--- Your goal ---
Search term "FinalStateConjecture": copy each line of the records that contains it.

--- Data shown ---
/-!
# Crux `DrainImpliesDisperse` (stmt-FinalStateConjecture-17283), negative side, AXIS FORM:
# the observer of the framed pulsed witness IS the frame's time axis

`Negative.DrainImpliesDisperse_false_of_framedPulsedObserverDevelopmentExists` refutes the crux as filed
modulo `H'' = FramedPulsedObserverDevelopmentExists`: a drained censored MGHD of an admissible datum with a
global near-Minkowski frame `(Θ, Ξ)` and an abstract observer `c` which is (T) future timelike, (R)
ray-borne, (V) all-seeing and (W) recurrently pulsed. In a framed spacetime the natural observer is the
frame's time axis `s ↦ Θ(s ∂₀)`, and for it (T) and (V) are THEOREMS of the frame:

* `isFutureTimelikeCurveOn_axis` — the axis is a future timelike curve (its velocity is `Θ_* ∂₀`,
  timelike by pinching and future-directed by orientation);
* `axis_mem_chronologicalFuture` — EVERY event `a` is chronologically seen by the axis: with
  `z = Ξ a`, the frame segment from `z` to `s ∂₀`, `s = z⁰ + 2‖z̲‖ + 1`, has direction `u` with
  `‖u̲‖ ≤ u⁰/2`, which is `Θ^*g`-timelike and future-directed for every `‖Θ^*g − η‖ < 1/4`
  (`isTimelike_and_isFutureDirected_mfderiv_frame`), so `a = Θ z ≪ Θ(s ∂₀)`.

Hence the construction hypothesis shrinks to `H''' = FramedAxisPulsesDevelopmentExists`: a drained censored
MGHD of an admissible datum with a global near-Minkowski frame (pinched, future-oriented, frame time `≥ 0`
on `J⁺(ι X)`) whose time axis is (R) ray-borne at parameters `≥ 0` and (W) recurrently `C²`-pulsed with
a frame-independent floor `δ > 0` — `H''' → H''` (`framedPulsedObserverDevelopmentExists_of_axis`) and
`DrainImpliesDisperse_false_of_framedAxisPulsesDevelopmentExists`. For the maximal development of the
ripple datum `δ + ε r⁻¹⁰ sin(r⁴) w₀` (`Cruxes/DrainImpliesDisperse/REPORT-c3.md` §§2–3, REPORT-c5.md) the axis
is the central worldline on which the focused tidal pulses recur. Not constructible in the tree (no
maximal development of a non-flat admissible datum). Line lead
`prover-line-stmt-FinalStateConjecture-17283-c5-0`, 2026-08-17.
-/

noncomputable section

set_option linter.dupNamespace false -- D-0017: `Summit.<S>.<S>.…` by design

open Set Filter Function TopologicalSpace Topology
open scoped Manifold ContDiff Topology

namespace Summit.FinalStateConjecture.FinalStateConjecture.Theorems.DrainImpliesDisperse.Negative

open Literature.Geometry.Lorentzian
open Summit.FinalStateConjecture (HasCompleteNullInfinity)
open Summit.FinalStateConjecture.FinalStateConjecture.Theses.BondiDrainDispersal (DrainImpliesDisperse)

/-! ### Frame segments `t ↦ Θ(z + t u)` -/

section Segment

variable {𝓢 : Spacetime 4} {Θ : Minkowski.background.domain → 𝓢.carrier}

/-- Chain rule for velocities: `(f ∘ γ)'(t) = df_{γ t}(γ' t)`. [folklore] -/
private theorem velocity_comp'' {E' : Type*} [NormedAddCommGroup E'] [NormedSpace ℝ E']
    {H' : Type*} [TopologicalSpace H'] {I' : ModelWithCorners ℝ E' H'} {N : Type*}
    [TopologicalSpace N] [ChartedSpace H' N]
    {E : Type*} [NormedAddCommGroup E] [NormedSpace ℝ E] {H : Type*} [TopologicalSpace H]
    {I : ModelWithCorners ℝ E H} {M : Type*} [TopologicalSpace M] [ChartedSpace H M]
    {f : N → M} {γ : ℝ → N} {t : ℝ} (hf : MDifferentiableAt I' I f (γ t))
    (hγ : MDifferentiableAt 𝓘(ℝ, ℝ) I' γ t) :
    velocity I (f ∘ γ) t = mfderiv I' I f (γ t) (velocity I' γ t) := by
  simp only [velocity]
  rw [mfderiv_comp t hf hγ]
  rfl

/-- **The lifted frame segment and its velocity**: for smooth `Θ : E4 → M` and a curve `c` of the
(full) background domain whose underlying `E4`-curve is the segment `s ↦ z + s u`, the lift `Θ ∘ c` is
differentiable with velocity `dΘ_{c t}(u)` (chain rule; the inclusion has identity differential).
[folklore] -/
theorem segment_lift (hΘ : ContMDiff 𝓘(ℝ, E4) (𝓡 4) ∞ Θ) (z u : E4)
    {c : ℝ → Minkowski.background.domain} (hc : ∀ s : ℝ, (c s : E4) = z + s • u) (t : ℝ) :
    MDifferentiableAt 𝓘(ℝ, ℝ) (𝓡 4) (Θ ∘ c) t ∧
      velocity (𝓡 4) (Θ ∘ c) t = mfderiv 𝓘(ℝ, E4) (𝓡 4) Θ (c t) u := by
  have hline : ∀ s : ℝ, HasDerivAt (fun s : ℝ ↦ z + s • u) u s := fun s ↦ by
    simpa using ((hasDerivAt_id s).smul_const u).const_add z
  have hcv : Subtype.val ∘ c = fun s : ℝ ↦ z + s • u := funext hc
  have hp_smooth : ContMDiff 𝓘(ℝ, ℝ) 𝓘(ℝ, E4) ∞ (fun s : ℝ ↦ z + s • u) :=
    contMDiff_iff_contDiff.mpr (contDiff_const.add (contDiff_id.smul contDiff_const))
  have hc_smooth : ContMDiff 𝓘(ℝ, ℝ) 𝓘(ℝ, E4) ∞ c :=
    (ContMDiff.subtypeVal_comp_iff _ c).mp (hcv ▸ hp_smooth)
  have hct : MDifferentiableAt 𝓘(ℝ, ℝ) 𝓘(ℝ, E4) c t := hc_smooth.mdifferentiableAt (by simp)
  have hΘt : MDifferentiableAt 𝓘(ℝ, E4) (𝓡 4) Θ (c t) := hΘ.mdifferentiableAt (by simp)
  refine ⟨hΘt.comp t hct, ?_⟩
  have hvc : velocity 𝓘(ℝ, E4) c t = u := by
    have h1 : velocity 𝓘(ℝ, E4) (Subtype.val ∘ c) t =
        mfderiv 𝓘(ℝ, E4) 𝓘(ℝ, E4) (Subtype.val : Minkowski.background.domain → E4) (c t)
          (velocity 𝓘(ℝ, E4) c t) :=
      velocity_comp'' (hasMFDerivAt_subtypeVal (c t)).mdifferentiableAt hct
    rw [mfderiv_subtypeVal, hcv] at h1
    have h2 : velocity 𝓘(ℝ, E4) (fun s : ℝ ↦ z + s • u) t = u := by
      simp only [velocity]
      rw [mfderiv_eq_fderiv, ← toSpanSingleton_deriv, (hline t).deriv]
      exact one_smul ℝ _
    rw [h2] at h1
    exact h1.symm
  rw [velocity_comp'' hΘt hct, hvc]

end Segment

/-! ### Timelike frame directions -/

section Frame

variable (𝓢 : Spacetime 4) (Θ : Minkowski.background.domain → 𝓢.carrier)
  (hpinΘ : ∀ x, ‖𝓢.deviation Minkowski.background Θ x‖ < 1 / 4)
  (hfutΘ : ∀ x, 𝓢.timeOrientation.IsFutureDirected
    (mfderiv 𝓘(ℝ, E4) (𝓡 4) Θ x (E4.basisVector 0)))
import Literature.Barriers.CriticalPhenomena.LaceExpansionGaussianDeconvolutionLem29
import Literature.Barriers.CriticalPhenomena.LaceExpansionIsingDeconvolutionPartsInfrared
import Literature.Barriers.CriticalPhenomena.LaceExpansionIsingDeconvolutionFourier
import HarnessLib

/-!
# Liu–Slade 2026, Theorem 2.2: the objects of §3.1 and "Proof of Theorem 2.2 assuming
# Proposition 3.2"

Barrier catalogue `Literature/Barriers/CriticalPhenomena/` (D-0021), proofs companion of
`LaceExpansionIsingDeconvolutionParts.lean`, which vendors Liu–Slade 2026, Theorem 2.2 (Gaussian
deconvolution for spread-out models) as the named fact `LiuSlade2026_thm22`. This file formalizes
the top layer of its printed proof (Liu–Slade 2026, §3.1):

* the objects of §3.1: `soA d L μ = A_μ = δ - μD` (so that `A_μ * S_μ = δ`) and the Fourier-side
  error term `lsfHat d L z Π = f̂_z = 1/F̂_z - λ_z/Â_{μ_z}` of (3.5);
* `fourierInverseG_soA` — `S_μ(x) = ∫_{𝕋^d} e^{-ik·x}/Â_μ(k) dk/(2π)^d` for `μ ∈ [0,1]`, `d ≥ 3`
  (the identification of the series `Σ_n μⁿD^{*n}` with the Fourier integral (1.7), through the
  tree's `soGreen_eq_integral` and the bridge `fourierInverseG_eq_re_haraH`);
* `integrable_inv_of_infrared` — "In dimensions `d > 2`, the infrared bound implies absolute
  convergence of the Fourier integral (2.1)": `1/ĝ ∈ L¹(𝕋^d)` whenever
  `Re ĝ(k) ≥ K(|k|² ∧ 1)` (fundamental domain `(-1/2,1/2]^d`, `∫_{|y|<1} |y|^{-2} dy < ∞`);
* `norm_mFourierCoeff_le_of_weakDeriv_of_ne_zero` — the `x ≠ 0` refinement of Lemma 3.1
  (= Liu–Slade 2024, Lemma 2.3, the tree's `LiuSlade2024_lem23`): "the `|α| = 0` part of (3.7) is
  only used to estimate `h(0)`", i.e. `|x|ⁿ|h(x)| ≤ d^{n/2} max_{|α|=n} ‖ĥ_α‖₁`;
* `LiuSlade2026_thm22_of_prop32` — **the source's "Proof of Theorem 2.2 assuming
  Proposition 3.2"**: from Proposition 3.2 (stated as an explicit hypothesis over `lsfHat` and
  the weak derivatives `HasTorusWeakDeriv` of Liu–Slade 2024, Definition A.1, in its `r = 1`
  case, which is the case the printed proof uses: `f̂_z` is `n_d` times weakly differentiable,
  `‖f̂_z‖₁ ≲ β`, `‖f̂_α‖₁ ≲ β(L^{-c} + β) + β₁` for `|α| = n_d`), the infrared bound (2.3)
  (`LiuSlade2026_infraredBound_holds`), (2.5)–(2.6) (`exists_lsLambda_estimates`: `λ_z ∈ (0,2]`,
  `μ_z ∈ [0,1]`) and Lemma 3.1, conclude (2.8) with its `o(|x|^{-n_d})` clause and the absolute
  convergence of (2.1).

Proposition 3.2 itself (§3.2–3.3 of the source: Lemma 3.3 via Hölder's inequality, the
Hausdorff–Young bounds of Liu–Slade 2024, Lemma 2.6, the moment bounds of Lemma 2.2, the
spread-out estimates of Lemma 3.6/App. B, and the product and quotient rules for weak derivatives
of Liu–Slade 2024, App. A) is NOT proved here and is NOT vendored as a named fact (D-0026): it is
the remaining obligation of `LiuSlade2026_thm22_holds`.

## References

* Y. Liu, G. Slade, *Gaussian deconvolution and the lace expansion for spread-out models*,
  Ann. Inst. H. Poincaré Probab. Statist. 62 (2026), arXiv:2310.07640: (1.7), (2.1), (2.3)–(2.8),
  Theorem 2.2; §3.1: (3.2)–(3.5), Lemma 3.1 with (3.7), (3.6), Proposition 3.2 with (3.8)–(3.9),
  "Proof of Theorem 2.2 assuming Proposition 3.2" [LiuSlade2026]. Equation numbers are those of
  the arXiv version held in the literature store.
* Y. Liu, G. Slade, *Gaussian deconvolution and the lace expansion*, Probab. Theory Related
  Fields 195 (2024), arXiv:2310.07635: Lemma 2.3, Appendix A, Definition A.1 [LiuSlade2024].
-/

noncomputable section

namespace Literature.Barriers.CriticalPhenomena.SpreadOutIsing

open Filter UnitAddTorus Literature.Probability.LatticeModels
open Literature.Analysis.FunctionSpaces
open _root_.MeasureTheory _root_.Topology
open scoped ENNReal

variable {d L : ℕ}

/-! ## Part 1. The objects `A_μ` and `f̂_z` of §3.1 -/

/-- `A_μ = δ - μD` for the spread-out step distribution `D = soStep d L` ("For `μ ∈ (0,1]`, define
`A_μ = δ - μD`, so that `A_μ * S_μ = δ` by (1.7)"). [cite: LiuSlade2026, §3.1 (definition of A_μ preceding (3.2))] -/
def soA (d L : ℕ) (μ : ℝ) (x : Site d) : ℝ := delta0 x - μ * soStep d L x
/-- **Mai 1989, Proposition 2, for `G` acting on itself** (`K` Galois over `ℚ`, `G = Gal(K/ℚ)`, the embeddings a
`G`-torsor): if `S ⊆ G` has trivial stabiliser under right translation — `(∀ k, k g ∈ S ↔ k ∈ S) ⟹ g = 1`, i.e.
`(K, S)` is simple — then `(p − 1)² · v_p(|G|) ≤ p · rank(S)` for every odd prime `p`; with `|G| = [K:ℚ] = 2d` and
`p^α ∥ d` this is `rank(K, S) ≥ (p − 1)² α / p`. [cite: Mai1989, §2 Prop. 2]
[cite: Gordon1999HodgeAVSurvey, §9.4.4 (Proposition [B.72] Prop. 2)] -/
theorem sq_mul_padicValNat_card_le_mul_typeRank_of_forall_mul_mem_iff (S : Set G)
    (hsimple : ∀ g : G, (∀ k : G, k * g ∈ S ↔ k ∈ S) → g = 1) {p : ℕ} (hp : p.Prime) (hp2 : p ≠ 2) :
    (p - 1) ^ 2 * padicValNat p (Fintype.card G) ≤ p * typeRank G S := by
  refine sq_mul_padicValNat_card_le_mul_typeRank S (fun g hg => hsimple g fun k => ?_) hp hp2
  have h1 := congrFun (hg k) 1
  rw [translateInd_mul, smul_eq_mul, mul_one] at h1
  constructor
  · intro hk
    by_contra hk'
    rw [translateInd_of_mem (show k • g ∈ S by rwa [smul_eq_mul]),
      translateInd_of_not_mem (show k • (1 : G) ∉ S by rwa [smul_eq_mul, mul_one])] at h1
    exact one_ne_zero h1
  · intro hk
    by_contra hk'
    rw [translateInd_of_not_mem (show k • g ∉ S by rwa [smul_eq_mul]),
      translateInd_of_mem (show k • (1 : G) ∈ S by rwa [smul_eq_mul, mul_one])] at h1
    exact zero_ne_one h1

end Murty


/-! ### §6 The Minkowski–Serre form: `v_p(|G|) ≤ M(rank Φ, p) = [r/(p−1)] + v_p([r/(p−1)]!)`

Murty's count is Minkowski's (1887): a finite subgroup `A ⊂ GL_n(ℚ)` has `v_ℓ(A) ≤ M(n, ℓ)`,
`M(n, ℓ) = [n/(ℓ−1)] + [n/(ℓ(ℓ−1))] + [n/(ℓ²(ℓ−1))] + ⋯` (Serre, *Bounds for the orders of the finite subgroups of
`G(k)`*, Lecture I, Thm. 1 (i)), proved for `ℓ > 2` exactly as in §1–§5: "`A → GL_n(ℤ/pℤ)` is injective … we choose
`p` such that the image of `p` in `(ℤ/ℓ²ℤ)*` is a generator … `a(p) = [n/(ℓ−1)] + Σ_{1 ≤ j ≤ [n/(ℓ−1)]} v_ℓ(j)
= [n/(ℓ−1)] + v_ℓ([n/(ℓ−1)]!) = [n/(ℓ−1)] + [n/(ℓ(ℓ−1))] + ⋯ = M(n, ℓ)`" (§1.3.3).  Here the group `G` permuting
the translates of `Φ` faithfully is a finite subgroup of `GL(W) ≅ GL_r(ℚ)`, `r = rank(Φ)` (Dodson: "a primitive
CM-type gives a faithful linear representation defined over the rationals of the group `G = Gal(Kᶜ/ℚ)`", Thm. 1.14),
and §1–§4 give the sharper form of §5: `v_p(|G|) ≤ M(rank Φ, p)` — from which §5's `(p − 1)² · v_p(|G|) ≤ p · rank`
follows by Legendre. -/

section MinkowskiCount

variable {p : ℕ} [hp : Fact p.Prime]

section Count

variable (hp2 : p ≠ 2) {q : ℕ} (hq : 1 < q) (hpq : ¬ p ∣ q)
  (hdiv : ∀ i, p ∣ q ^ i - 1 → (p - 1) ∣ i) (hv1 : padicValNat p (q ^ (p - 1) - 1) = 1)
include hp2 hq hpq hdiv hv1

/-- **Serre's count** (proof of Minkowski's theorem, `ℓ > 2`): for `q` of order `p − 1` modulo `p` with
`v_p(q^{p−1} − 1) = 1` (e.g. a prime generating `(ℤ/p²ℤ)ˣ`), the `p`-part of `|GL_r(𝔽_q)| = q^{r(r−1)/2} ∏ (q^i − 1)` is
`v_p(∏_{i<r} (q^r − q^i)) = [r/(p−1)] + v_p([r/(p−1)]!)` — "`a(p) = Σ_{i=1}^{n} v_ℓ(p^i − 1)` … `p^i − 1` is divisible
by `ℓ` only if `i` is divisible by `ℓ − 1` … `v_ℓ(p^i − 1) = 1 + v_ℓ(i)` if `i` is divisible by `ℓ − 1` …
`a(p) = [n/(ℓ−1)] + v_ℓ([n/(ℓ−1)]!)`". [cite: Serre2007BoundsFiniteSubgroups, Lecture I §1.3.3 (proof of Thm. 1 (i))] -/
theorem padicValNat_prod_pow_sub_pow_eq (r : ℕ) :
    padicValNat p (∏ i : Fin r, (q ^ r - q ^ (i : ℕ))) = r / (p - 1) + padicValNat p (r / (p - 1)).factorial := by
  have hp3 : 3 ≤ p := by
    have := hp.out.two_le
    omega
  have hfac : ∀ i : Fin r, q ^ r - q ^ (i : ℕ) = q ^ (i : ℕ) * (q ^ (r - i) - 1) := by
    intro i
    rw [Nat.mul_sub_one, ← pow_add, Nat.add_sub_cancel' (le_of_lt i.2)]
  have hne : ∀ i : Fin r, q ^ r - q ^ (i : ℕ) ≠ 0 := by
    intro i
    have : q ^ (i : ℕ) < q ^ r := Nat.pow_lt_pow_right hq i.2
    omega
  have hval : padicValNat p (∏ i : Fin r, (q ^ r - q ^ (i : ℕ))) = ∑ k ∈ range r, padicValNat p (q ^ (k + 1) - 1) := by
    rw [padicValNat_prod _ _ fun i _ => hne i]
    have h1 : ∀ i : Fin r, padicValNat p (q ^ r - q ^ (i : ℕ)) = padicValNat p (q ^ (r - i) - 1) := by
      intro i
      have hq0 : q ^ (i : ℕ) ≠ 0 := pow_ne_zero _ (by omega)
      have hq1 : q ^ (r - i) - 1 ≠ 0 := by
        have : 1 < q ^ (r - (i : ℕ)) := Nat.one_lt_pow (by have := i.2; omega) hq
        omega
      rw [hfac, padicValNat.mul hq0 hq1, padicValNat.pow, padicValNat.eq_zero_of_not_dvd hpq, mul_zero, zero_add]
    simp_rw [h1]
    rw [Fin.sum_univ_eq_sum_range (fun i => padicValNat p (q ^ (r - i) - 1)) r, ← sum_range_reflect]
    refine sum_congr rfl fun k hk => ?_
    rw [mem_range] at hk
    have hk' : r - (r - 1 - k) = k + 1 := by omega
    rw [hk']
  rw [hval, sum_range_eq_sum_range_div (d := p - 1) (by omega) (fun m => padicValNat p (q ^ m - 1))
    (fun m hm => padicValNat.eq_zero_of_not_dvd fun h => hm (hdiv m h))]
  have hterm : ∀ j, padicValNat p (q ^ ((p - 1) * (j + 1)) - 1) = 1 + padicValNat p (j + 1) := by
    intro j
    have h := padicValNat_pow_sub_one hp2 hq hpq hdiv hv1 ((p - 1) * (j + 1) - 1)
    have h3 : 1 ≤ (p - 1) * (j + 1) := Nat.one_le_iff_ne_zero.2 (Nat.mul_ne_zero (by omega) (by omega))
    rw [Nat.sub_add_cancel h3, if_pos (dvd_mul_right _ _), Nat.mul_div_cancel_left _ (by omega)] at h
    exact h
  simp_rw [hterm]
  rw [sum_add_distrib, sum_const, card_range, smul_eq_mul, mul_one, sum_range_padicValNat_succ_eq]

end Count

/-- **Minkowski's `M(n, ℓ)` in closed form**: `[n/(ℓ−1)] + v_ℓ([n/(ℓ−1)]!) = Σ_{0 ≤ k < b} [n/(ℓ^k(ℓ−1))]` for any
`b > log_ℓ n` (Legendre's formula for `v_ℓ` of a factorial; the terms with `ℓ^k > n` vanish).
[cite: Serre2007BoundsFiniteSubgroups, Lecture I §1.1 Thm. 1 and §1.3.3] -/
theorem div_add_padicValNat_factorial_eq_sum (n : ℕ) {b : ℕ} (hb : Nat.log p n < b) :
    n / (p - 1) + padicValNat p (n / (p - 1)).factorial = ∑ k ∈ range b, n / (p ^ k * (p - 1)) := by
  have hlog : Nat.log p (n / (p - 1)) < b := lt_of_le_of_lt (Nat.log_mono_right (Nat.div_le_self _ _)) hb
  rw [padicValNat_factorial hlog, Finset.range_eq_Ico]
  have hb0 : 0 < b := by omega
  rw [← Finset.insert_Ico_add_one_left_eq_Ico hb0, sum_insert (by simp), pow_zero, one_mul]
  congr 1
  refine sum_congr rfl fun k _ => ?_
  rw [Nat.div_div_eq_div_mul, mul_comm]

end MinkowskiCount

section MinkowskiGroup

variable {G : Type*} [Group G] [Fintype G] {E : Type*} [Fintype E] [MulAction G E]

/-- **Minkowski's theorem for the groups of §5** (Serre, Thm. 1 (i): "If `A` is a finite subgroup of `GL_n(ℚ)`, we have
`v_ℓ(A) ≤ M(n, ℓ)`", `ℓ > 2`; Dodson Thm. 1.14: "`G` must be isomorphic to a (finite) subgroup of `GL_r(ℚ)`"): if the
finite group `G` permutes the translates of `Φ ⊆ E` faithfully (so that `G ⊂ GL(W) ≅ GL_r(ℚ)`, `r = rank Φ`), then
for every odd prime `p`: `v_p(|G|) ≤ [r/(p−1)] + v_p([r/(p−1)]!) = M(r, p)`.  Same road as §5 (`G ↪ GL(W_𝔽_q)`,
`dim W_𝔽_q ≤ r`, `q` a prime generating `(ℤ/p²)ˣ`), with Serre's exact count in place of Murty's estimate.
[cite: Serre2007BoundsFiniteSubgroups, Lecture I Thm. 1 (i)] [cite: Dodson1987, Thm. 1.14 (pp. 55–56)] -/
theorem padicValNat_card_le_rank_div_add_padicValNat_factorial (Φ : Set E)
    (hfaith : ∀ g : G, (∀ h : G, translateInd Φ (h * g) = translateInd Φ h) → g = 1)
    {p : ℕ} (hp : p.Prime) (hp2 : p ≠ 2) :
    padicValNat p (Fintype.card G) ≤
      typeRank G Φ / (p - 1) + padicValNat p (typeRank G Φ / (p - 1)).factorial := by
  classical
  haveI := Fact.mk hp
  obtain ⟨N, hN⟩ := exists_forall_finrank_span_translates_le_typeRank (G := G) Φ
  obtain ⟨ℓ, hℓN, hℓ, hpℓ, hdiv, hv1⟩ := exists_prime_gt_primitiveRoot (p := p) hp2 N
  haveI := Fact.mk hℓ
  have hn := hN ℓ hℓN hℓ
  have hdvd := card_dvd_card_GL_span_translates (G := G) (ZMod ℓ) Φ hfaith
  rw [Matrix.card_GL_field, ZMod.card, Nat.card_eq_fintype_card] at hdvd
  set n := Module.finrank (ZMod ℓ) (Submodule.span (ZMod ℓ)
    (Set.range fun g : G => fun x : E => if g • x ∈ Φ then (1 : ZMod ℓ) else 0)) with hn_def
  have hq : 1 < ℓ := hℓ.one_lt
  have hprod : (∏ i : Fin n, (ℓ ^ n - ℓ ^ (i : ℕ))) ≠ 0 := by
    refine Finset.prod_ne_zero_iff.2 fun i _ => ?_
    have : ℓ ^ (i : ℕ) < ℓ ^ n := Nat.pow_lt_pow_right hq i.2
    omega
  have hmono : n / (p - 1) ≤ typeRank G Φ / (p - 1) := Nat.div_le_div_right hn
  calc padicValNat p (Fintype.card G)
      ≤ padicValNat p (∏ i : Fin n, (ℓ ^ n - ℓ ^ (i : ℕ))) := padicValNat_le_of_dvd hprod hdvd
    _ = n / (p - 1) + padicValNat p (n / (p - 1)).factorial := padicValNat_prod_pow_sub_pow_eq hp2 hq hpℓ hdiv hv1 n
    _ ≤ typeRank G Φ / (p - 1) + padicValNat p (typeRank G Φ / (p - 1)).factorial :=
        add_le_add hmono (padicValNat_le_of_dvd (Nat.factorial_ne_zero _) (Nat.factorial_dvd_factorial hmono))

--- Problem solution ---
# Crux `DrainImpliesDisperse` (stmt-FinalStateConjecture-17283), negative side, AXIS FORM:
`prover-line-stmt-FinalStateConjecture-17283-c5-0`, 2026-08-17.
namespace Summit.FinalStateConjecture.FinalStateConjecture.Theorems.DrainImpliesDisperse.Negative
open Summit.FinalStateConjecture (HasCompleteNullInfinity)
open Summit.FinalStateConjecture.FinalStateConjecture.Theses.BondiDrainDispersal (DrainImpliesDisperse)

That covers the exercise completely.